March 30, 2008

For the record

I NEED BLEACH


Anywho....that's not what this is about. I have a few gripes about Linux in general.

1) Why do the programs suck for the most part? I mean I understand that everything is free and that people devote a lot of their time to making programs for my benefit, which I am thankful for. But seriously, for having such a dedicated community of followers, I expected a higher quality of work. A perfect example of this would be Amarok(supposedly the best music manager). Maybe I just didn't dick around with it enough. But, I thought this program was absolutely terrible. I was extremely awkward to work with.

2) Sound. First off why the fuck does my song play for another minute? It's arbitrary number...but some shit has played for a LONG time. Ever accidentally click on the wrong episode of your favorite show? Yeah.....that sucks. You might as well just reboot.

3) Screen resolution. I don't like to be stuck with one screen resolution. Why the fuck would an OS deny you of multiple screen resolutions?

4) Sounds again. I'm not sure if this is just applicable to laptop or not. But, the sound on my comp was EXTREMELY quiet. The only thing to remedy the situation is to hook up external speakers. Why the hell should I have to hook up external speakers just to get quality sound?

5) The file system. Maybe is just the Windows user inside me rebelling against something different. But, the file system in Linux is terrible and confusing. I ended up putting my files on my desktop just so I could find them. Eventually I found out how easy the file system could be. But, seriously how about a friendly naming scheme for the system files and such. It couldn't be that hard right?

Anyway. I'm done ranting.

3 comments:

Petr Mrázek said...

Well, Amarok is a KDE app, so it's not really consistent with the Gnome environment. You could try exaile, quodlibet, banshee, xmms (winamp clone) or mpd -- this one's more of a music player server and you can use various clients to connect to it - sonata, gmpc, ncmpc (that's a console client)... etc. Lots of music players to choose from.

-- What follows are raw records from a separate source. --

/-! ### Graph barriers left of `P_s` (`D_W > 0`, `D_Z > 0`), `W` decreasing in time -/

/-- **Lower graph barrier to the left of `P_s`** (Prop. 3.1/3.5 mechanism): in the region
`{D_W > 0, D_Z > 0}` a continuous, piecewise-`C¹` graph with positive crossing quantity at its
smooth points (and, at kinks, for the left piece, with `N_W < 0` there) cannot be crossed downwards:
`Z(a) ≥ β(W(a))` gives `Z ≥ β(W)` on `[a, T)`. [cite: BuckmasterCaolaboraGomezserrano2025, Prop. 3.1, Prop. 3.5] -/
theorem graph_le_snd_of_barrier_left {r : ℝ} {c : ℝ → ℝ × ℝ} {a T wlo whi : ℝ} {β : ℝ → ℝ}
    {K : Finset ℝ}
    (hc : ∀ ξ ∈ Ico a T, HasDerivAt c (field r (c ξ)) ξ)
    (hD : ∀ ξ ∈ Ico a T, 0 < DW (c ξ).1 (c ξ).2 ∧ 0 < DZ (c ξ).1 (c ξ).2)
    (hrange : ∀ ξ ∈ Ico a T, wlo < (c ξ).1 ∧ (c ξ).1 < whi)
    (hβc : Continuous β)
    (hsmooth : ∀ w, w ∉ K → wlo < w → w < whi → 0 < DW w (β w) → 0 < DZ w (β w) →
      ∃ m, HasDerivAt β m w ∧ 0 < Gfun r w (β w) m)
    (hkink : ∀ w ∈ K, wlo < w → w < whi → 0 < DW w (β w) → 0 < DZ w (β w) →
      NW r w (β w) < 0 ∧ ∃ (βL : ℝ → ℝ) (m : ℝ), HasDerivAt βL m w ∧ βL w = β w ∧
        (∀ᶠ v in 𝓝[<] w, βL v = β v) ∧ 0 < Gfun r w (β w) m)
    (h0 : β (c a).1 ≤ (c a).2) :
    ∀ ξ ∈ Ico a T, β (c ξ).1 ≤ (c ξ).2 := by
  set g : ℝ → ℝ := fun s => β (c s).1 - (c s).2 with hg
  have hcont : ∀ x ∈ Ico a T, ContinuousAt g x := fun x hx =>
    (hβc.continuousAt.comp (hc x hx).continuousAt.fst).sub (hc x hx).continuousAt.snd
  have hg0 : g a ≤ 0 := by simp only [hg]; linarith
  suffices h : ∀ ξ ∈ Ico a T, g ξ ≤ 0 by
    intro ξ hξ; have := h ξ hξ; simp only [hg] at this; linarith
  refine forall_le_zero_of_local hcont hg0 fun x hx hgx => ?_
  have hcx := hc x hx
  obtain ⟨hDW, hDZ⟩ := hD x hx
  have hZx : (c x).2 = β (c x).1 := by simp only [hg] at hgx; linarith
  have hDW' : 0 < DW (c x).1 (β (c x).1) := by rw [← hZx]; exact hDW
  have hDZ' : 0 < DZ (c x).1 (β (c x).1) := by rw [← hZx]; exact hDZ
  have hpos : 0 < DW (c x).1 (c x).2 * DZ (c x).1 (c x).2 := mul_pos hDW hDZ
  by_cases hK : (c x).1 ∈ K
  · obtain ⟨hNW, βL, m, hβL, hβLw, hloc, hG⟩ :=
      hkink _ hK (hrange x hx).1 (hrange x hx).2 hDW' hDZ'
    have hW' : HasDerivAt (fun s => (c s).1) (field r (c x)).1 x := hcx.fst
    have hW'neg : (field r (c x)).1 < 0 := by
      show NW r (c x).1 (c x).2 / DW (c x).1 (c x).2 < 0
      rw [hZx]; exact div_neg_of_neg_of_pos hNW hDW'
    have hWlt : ∀ᶠ y in 𝓝[>] x, (c y).1 < (c x).1 := ODE.eventually_lt_of_hasDerivAt_neg hW' hW'neg
    have hWto : Tendsto (fun s => (c s).1) (𝓝[>] x) (𝓝[<] (c x).1) :=
      tendsto_nhdsWithin_of_tendsto_nhds_of_eventually_within _
        (tendsto_nhdsWithin_of_tendsto_nhds hW'.continuousAt.tendsto) hWlt
    have hβeq : ∀ᶠ y in 𝓝[>] x, βL (c y).1 = β (c y).1 := hWto.eventually hloc
    set gL : ℝ → ℝ := fun s => βL (c s).1 - (c s).2 with hgL
    have hgLd : HasDerivAt gL (-((field r (c x)).2 - m * (field r (c x)).1)) x :=
      (hasDerivAt_snd_sub_graph hcx hβL).neg.congr_of_eventuallyEq
        (Filter.Eventually.of_forall fun s => by
          show βL (c s).1 - (c s).2 = -((c s).2 - βL (c s).1); ring)
    have hval : -((field r (c x)).2 - m * (field r (c x)).1) < 0 := by
      have e := field_snd_sub_mul_fst (r := r) (m := m) hDW.ne' hDZ.ne'
      rw [show ((c x).1, (c x).2) = c x from rfl] at e
      rw [e, hZx]
      rw [hZx] at hpos
      have : 0 < Gfun r (c x).1 (β (c x).1) m / (DW (c x).1 (β (c x).1) * DZ (c x).1 (β (c x).1)) :=
        div_pos hG hpos
      linarith
    have hgLx : gL x = 0 := by simp only [hgL, hβLw]; linarith
    have hlt := ODE.eventually_lt_of_hasDerivAt_neg hgLd hval
    filter_upwards [hlt, hβeq] with y hy hβy
    simp only [hgL, hg] at hy hgLx ⊢
    rw [hgLx] at hy
    rw [← hβy]; exact hy.le
  · obtain ⟨m, hβm, hG⟩ := hsmooth _ hK (hrange x hx).1 (hrange x hx).2 hDW' hDZ'
    have hgd : HasDerivAt g (-((field r (c x)).2 - m * (field r (c x)).1)) x :=
      (hasDerivAt_snd_sub_graph hcx hβm).neg.congr_of_eventuallyEq
        (Filter.Eventually.of_forall fun s => by
          show β (c s).1 - (c s).2 = -((c s).2 - β (c s).1); ring)
    have hval : -((field r (c x)).2 - m * (field r (c x)).1) < 0 := by
      have e := field_snd_sub_mul_fst (r := r) (m := m) hDW.ne' hDZ.ne'
      rw [show ((c x).1, (c x).2) = c x from rfl] at e
      rw [e, hZx]
      rw [hZx] at hpos
      have : 0 < Gfun r (c x).1 (β (c x).1) m / (DW (c x).1 (β (c x).1) * DZ (c x).1 (β (c x).1)) :=
        div_pos hG hpos
      linarith
    have hlt := ODE.eventually_lt_of_hasDerivAt_neg hgd hval
    filter_upwards [hlt] with y hy
    rw [hgx] at hy; exact hy.le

2) just set it to have no fadeout:
settings->
configure amarok->
playback->
no fadeout

2) If you're talking about the preview thing in gnome (playing sounds in the file browser), then just turn that crap off:
# gconftool-2 --type string --set /apps/nautilus/preferences/preview_sound never

Alternatively:
1. Choose Edit -> Preferences from a file manager window, then choose Preview.
2. Select an option for the Preview sound files preference - like, NEVER ;)

Volume ... i have no idea. Not without moar details.

Screen resolution: The autodetection sometimes fails. It's possible to resolve that, but not through blogpost comments. Also more details needed.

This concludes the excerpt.